* _Exercise prompt_:
Write out, word for word, every line in the data below from the one containing "bounded-temperature blow-up sets" to the one containing "Navier–Stokes blow-ups is", both of them included.

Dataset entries
---+---

import Summits.NavierStokesRegularity.NavierStokesRegularity.Theorems.BoundedTemperatureClosed.Negative.ZeroDatumDichotomy
import Summits.NavierStokesRegularity.NavierStokesRegularity.Theorems.BoundedTemperatureClosed.Negative.BoundedTemperatureClosedFalseOfTypeIInfimumNotAttainedNS
import Summits.NavierStokesRegularity.NavierStokesRegularity.Theorems.BoundedTemperatureClosed.Negative.TemperatureFloor

/-!
# Crux `BoundedTemperatureClosed` (stmt-NavierStokesRegularity-18303), negative side:
# with the temperature floor, the zero-datum instance IS `¬ TypeIInfimumNotAttainedNS`

Negative-side support lemmas of the line lead (line `Sketch`, lead c1; `--supports`, nothing here closes
the item). The temperature floor of `TemperatureFloor.lean` (Leray's rate in Tao's mild class:
`exists_typeIFloor`) removes the "floor" clause from the zero-datum analysis of `ZeroDatumTools` /
`ZeroDatumDichotomy` / the disprover's negative lemma, leaving exactly ONE open statement. For an averaging
datum with identically vanishing form (`exists_form_eq_zero`; segment `T_θ = θ·B`):

* `closure_btSet_subset_of_form_eq_zero` — the registered stub `stub_lossyClosed` of line `Sketch` HOLDS at
  every such datum, unconditionally: `closure S_M ⊆ S_{M+η}` for all `M` and `η > 0` (the sets are up-rays of
  `(0,1]` bounded away from the heat point `θ = 0` by `c_Leray / M`).
* `nsDichotomy_iff_nsAttained`, `nsAttained_iff_not_typeIInfimumNotAttainedNS` — the Navier–Stokes Type-I
  dichotomy of `ZeroDatumDichotomy` ("no Schwartz-data mild Type-I blow-up, or a coldest one") is now
  equivalent to ATTAINMENT alone, i.e. to the negation of the registered open statement
  `TypeIInfimumNotAttainedNS`.
* `isClosed_btSet_iff_not_typeIInfimumNotAttainedNS` — hence at every form-zero datum the crux's closedness
  (all ceilings) is EQUIVALENT to `¬ TypeIInfimumNotAttainedNS`: the disprover's negative lemma
  `boundedTemperatureClosed_false_of_typeIInfimumNotAttainedNS` is sharp there, and the misstatement of the
  crux as quantified (`∀ 𝒜 ∀ M`) is pinned to exactly one registered open Navier–Stokes statement.
* `attain_iff_not_typeIInfimumNotAttainedNS` — and the registered stub `stub_attain`, read at a form-zero
  datum, is that same statement: the LOSSY/ATTAIN split of line `Sketch` has no leverage at the obstruction
  (LOSSY is a theorem there, ATTAIN is the whole open problem).

## References

* J. Leray, Acta Math. 63 (1934), §19 (3.9). [Leray1934]
* T. Tao, J. Amer. Math. Soc. 29 (2016), arXiv:1402.0290v3, §1.1 (1.13), (1.15). [Tao2016AveragedNS]
* W. Rusin, V. Šverák, J. Funct. Anal. 260 (2011) = arXiv:0911.0500, §1 question (Q). [RusinSverak2011]
-/

noncomputable section

-- the nested summit namespace `…NavierStokesRegularity.NavierStokesRegularity…` is the tree's layout
-- (D-0017), so the duplicated-namespace linter must be silenced for every declaration below
set_option linter.dupNamespace false

namespace Summit.NavierStokesRegularity.NavierStokesRegularity.Theorems.BoundedTemperatureClosed.Negative

open MeasureTheory Set Filter Topology
open scoped ENNReal
open Literature.Analysis.FluidPDE Literature.Analysis.FluidPDE.Tao2016

/-- The bounded-temperature blow-up set of the datum `𝒜` at ceiling `M` along the segment
`T_θ = (1-θ)·B̃_𝒜 + θ·B` — verbatim the set whose closedness the crux asserts. -/
local notation3 "btSet[" 𝒜 ", " M "]" =>
  {θ : ℝ | θ ∈ Set.Icc (0 : ℝ) 1 ∧
    ∃ u₀ : SchwartzMap (EuclideanSpace ℝ (Fin 3)) (EuclideanSpace ℝ (Fin 3)),
      Literature.Analysis.FluidPDE.VectorCalculus.IsDivFree ⇑u₀ ∧ ∃ S : ℝ, 0 < S ∧
      ∃ u : ℝ → Literature.Analysis.FluidPDE.Tao2016.L2C,
        Literature.Analysis.FluidPDE.Tao2016.IsMildSolutionFor
          (fun a b c => ((1 - θ : ℝ) : ℂ) * AveragingDatum.form 𝒜 a b c +
            ((θ : ℝ) : ℂ) * Literature.Analysis.FluidPDE.Tao2016.eulerForm a b c)
          (Literature.Analysis.FluidPDE.Tao2016.schwartzL2 u₀) (Set.Ico 0 S) u ∧
        (∀ t ∈ Set.Ico 0 S, MeasureTheory.eLpNorm (u t) ⊤ MeasureTheory.volume ≤
          ENNReal.ofReal (M / Real.sqrt (S - t))) ∧
        ¬ ∃ S' : ℝ, S < S' ∧ ∃ v : ℝ → Literature.Analysis.FluidPDE.Tao2016.L2C,
          Literature.Analysis.FluidPDE.Tao2016.IsMildSolutionFor
            (fun a b c => ((1 - θ : ℝ) : ℂ) * AveragingDatum.form 𝒜 a b c +
              ((θ : ℝ) : ℂ) * Literature.Analysis.FluidPDE.Tao2016.eulerForm a b c)
            (Literature.Analysis.FluidPDE.Tao2016.schwartzL2 u₀) (Set.Ico 0 S') v ∧
          ∀ t ∈ Set.Ico 0 S, v t = u t}

/-- **Navier–Stokes has a Schwartz-data `H¹⁰_df`-mild Type-I blow-up at ceiling `M`** — the membership
predicate of the crux's set at the Euler end `θ = 1`. -/
local notation3 "nsTypeI[" M "]" =>
  ∃ u₀ : SchwartzMap (EuclideanSpace ℝ (Fin 3)) (EuclideanSpace ℝ (Fin 3)),
    Literature.Analysis.FluidPDE.VectorCalculus.IsDivFree ⇑u₀ ∧ ∃ S : ℝ, 0 < S ∧
    ∃ u : ℝ → Literature.Analysis.FluidPDE.Tao2016.L2C,
      Literature.Analysis.FluidPDE.Tao2016.IsMildSolutionFor
        Literature.Analysis.FluidPDE.Tao2016.eulerForm
        (Literature.Analysis.FluidPDE.Tao2016.schwartzL2 u₀) (Set.Ico 0 S) u ∧
      (∀ t ∈ Set.Ico 0 S, MeasureTheory.eLpNorm (u t) ⊤ MeasureTheory.volume ≤
        ENNReal.ofReal (M / Real.sqrt (S - t))) ∧
      ¬ ∃ S' : ℝ, S < S' ∧ ∃ v : ℝ → Literature.Analysis.FluidPDE.Tao2016.L2C,
        Literature.Analysis.FluidPDE.Tao2016.IsMildSolutionFor
          Literature.Analysis.FluidPDE.Tao2016.eulerForm
          (Literature.Analysis.FluidPDE.Tao2016.schwartzL2 u₀) (Set.Ico 0 S') v ∧
        ∀ t ∈ Set.Ico 0 S, v t = u t

/-- **The Navier–Stokes Type-I dichotomy** of `ZeroDatumDichotomy`: no Schwartz-data `H¹⁰_df`-mild
Type-I blow-up at any ceiling, or a coldest one. -/
local notation3 "nsDichotomy" =>
  (∀ M : ℝ, ¬ nsTypeI[M]) ∨ ∃ m : ℝ, 0 < m ∧ ∀ M : ℝ, (nsTypeI[M] ↔ m ≤ M)

/-- **Attainment**: every positive ceiling all of whose strict upper ceilings are admissible is
admissible. -/
local notation3 "nsAttained" =>
  ∀ m : ℝ, 0 < m → (∀ M : ℝ, m < M → nsTypeI[M]) → nsTypeI[m]

/-! ### `stub_lossyClosed` holds at every form-zero datum -/

/-- With a floor `c` on the admissible ceilings, the blow-up set of a form-zero datum at a ceiling `M > 0`
keeps away from the heat point: `S_M ⊆ [c/M, 1]` (membership at `θ > 0` is `nsTypeI[θM]`, so `c ≤ θM`;
`θ = 0` is never a member). [cite: Tao2016AveragedNS, §1.1 (1.15)] -/
theorem btSet_subset_Icc_of_form_eq_zero {𝒜 : AveragingDatum} (h0 : ∀ u v w : L2C, 𝒜.form u v w = 0)
    {c : ℝ} (hc : ∀ K : ℝ, nsTypeI[K] → c ≤ K) {M : ℝ} (hM : 0 < M) :
    btSet[𝒜, M] ⊆ Icc (c / M) 1 := by
  intro θ hθ
  rcases hθ.1.1.eq_or_lt with hz | hpos
  · exact absurd (by rwa [← hz] at hθ) (zero_not_mem_btSet_of_form_eq_zero h0 M)
  · refine ⟨(div_le_iff₀ hM).2 (hc _ ?_), hθ.1.2⟩
    exact (mem_btSet_iff_of_form_eq_zero h0 hpos hθ.1.2 M).1 hθ

/-- **Lossy closedness at a form-zero datum (the registered stub `stub_lossyClosed` of line `Sketch`
holds there, unconditionally).** For every ceiling `M` and every `η > 0`,
`closure S_M ⊆ S_{M+η}`: for `M ≤ 0` the set is empty (cold sector); for `M > 0` it lies in
`[c_Leray/M, 1]` by the temperature floor (`exists_typeIFloor`), so a limit `θ` of members is positive, and
a member `θ'` with `θ' < θ(1 + η/M)` gives `nsTypeI[θ'M]`, hence `nsTypeI[θ(M+η)]` by monotonicity, i.e.
`θ ∈ S_{M+η}`. [cite: Leray1934, §19 (3.9)] -/
theorem closure_btSet_subset_of_form_eq_zero {𝒜 : AveragingDatum} (h0 : ∀ u v w : L2C, 𝒜.form u v w = 0)
    (M : ℝ) {η : ℝ} (hη : 0 < η) : closure btSet[𝒜, M] ⊆ btSet[𝒜, M + η] := by
  intro θ hθ
  rcases le_or_gt M 0 with hM | hM
  · rw [btSet_eq_empty_of_nonpos 𝒜 hM, closure_empty] at hθ
    exact absurd hθ (notMem_empty θ)
  obtain ⟨c, hc, hfloor⟩ := exists_typeIFloor
  have hθI : θ ∈ Icc (c / M) 1 :=
    closure_minimal (btSet_subset_Icc_of_form_eq_zero h0 hfloor hM) isClosed_Icc hθ
  have hθpos : 0 < θ := lt_of_lt_of_le (div_pos hc hM) hθI.1
  -- a member `θ'` within `θη/M` of `θ`
  obtain ⟨θ', hθ'mem, hdist⟩ := Metric.mem_closure_iff.1 hθ (θ * η / M) (by positivity)
  have hθ'pos : 0 < θ' := by
    rcases hθ'mem.1.1.eq_or_lt with hz | hpos
    · exact absurd (by rwa [← hz] at hθ'mem) (zero_not_mem_btSet_of_form_eq_zero h0 M)
    · exact hpos
  have hns : nsTypeI[θ' * M] := (mem_btSet_iff_of_form_eq_zero h0 hθ'pos hθ'mem.1.2 M).1 hθ'mem
  have hle : θ' * M ≤ θ * (M + η) := by
    rw [Real.dist_eq] at hdist
    have h1 : θ' - θ < θ * η / M := (abs_sub_lt_iff.1 hdist).2
    have h2 : (θ' - θ) * M < θ * η := by
      have := mul_lt_mul_of_pos_right h1 hM
      rwa [div_mul_cancel₀ _ hM.ne'] at this
    nlinarith
  exact (mem_btSet_iff_of_form_eq_zero h0 hθpos hθI.2 (M + η)).2 (nsTypeI_mono hle hns)

/-! ### With the floor, the dichotomy is attainment, i.e. `¬ TypeIInfimumNotAttainedNS` -/

/-- **Attainment is the negation of the registered open statement `TypeIInfimumNotAttainedNS`**
(pure logic). [folklore] -/
theorem nsAttained_iff_not_typeIInfimumNotAttainedNS : nsAttained ↔ ¬ TypeIInfimumNotAttainedNS := by
  unfold TypeIInfimumNotAttainedNS
  constructor
  · rintro h ⟨K, hK, hnot, hall⟩
    exact hnot (h K hK hall)
  · intro h K hK hall
    by_contra hnot
    exact h ⟨K, hK, hnot, hall⟩

/-- **With the temperature floor, the Navier–Stokes Type-I dichotomy is equivalent to attainment.**
(`→`: the coldest ceiling `m*` lies below every admissible one; `←`: if some ceiling is admissible, the
infimum `m*` of the admissible ones is `≥ c_Leray > 0` by `exists_typeIFloor`, every larger ceiling is
admissible by monotonicity, and `m*` itself by attainment.) [cite: Leray1934, §19 (3.9)] -/
theorem nsDichotomy_iff_nsAttained : nsDichotomy ↔ nsAttained := by
  constructor
  · rintro (hnone | ⟨m, hm, hiff⟩) K hK hall
    · exact absurd (hall (K + 1) (by linarith)) (hnone _)
    · exact (hiff K).2 (le_of_forall_gt_imp_ge_of_dense fun M hM => (hiff M).1 (hall M hM))
  · intro hA
    by_cases hex : ∃ M : ℝ, nsTypeI[M]
    · right
      obtain ⟨c, hc, hfloor⟩ := exists_typeIFloor
      set K : Set ℝ := {M : ℝ | nsTypeI[M]} with hK
      have hne : K.Nonempty := hex
      have hbdd : BddBelow K := ⟨c, fun M hM => hfloor M hM⟩
      have hpos : 0 < sInf K := lt_of_lt_of_le hc (le_csInf hne fun M hM => hfloor M hM)
      have habove : ∀ M : ℝ, sInf K < M → nsTypeI[M] := fun M hM => by
        obtain ⟨M', hM'K, hM'M⟩ := exists_lt_of_csInf_lt hne hM
        exact nsTypeI_mono hM'M.le hM'K
      refine ⟨sInf K, hpos, fun M => ⟨fun hM => csInf_le hbdd hM, fun hle => ?_⟩⟩
      rcases hle.eq_or_lt with heq | hlt
      · rw [← heq]
        exact hA _ hpos habove
      · exact habove M hlt
    · exact Or.inl fun M hM => hex ⟨M, hM⟩

/-- **At a form-zero datum the crux IS `¬ TypeIInfimumNotAttainedNS`.** For every averaging datum with
identically vanishing form (e.g. the zero datum of `exists_form_eq_zero`, symmetric and cancelling): all its
bounded-temperature blow-up sets are closed iff the infimal Type-I constant of Schwartz-data `H¹⁰_df`-mild
Navier–Stokes blow-ups is attained whenever it is finite. So the disprover's negative lemma
`boundedTemperatureClosed_false_of_typeIInfimumNotAttainedNS` is sharp at the zero datum, and any proof of
the crux as quantified (`∀ 𝒜 ∀ M`) proves exactly this registered open statement there.
[cite: RusinSverak2011, §1 question (Q)] -/
theorem isClosed_btSet_iff_not_typeIInfimumNotAttainedNS {𝒜 : AveragingDatum}
    (h0 : ∀ u v w : L2C, 𝒜.form u v w = 0) :
    (∀ M : ℝ, IsClosed btSet[𝒜, M]) ↔ ¬ TypeIInfimumNotAttainedNS :=
  (isClosed_btSet_zeroDatum_iff h0).trans
    (nsDichotomy_iff_nsAttained.trans nsAttained_iff_not_typeIInfimumNotAttainedNS)

/-- **The registered stub `stub_attain` of line `Sketch`, read at a form-zero datum, is
`¬ TypeIInfimumNotAttainedNS`.** (`→`: at `θ = 1` the stub is attainment verbatim. `←`: if `θ ∈ S_{M+η}`
for all `η > 0` then `θ > 0`, `nsTypeI[θ(M+η)]` for all `η > 0`, the limiting ceiling `θM` is `≥ c_Leray > 0`
by the floor, every ceiling above it is admissible, so `θM` is admissible by attainment, i.e. `θ ∈ S_M`.)
Together with `closure_btSet_subset_of_form_eq_zero`: at the obstruction the LOSSY half of the line is a
theorem and the ATTAIN half is the whole open problem. [cite: RusinSverak2011, §1 question (Q)] -/
theorem attain_iff_not_typeIInfimumNotAttainedNS {𝒜 : AveragingDatum}
    (h0 : ∀ u v w : L2C, 𝒜.form u v w = 0) :
    (∀ M θ : ℝ, (∀ η : ℝ, 0 < η → θ ∈ btSet[𝒜, M + η]) → θ ∈ btSet[𝒜, M]) ↔
      ¬ TypeIInfimumNotAttainedNS := by
  rw [← nsAttained_iff_not_typeIInfimumNotAttainedNS]
  constructor
  · intro hA K hK hall
    have h1 : (1 : ℝ) ∈ btSet[𝒜, K] := by
      refine hA K 1 fun η hη => (mem_btSet_iff_of_form_eq_zero h0 one_pos le_rfl (K + η)).2 ?_
      rw [one_mul]
      exact hall _ (by linarith)
    have h2 := (mem_btSet_iff_of_form_eq_zero h0 one_pos le_rfl K).1 h1
    rwa [one_mul] at h2
  · intro hA M θ hθ
    obtain ⟨c, hc, hfloor⟩ := exists_typeIFloor
    have hθ1 : θ ∈ btSet[𝒜, M + 1] := hθ 1 one_pos
    have hθpos : 0 < θ := by
      rcases hθ1.1.1.eq_or_lt with hz | hpos
      · exact absurd (by rwa [← hz] at hθ1) (zero_not_mem_btSet_of_form_eq_zero h0 (M + 1))
      · exact hpos
    have hθle : θ ≤ 1 := hθ1.1.2
    have hns : ∀ η : ℝ, 0 < η → nsTypeI[θ * (M + η)] := fun η hη =>
      (mem_btSet_iff_of_form_eq_zero h0 hθpos hθle (M + η)).1 (hθ η hη)
    -- the limiting ceiling `θM` is positive (floor) …
    have hcm : c ≤ θ * M := by
      refine le_of_forall_pos_le_add fun ε hε => ?_
      have h := hfloor _ (hns (ε / θ) (div_pos hε hθpos))
      have heq : θ * (M + ε / θ) = θ * M + ε := by
        field_simp
      linarith
    have hm : 0 < θ * M := lt_of_lt_of_le hc hcm
    -- … and every strictly larger ceiling is admissible
    refine (mem_btSet_iff_of_form_eq_zero h0 hθpos hθle M).2 (hA _ hm fun M' hM' => ?_)
    have hη : 0 < M' / θ - M := by
      rw [sub_pos, lt_div_iff₀ hθpos]
      linarith [mul_comm θ M]
    have h := hns (M' / θ - M) hη
    have heq : θ * (M + (M' / θ - M)) = M' := by
      field_simp
      ring
    rwa [heq] at h

end Summit.NavierStokesRegularity.NavierStokesRegularity.Theorems.BoundedTemperatureClosed.Negative

end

---+---

* _Result of this exercise_:
bounded-temperature blow-up sets are closed iff the infimal Type-I constant of Schwartz-data `H¹⁰_df`-mild
Navier–Stokes blow-ups is attained whenever it is finite. So the disprover's negative lemma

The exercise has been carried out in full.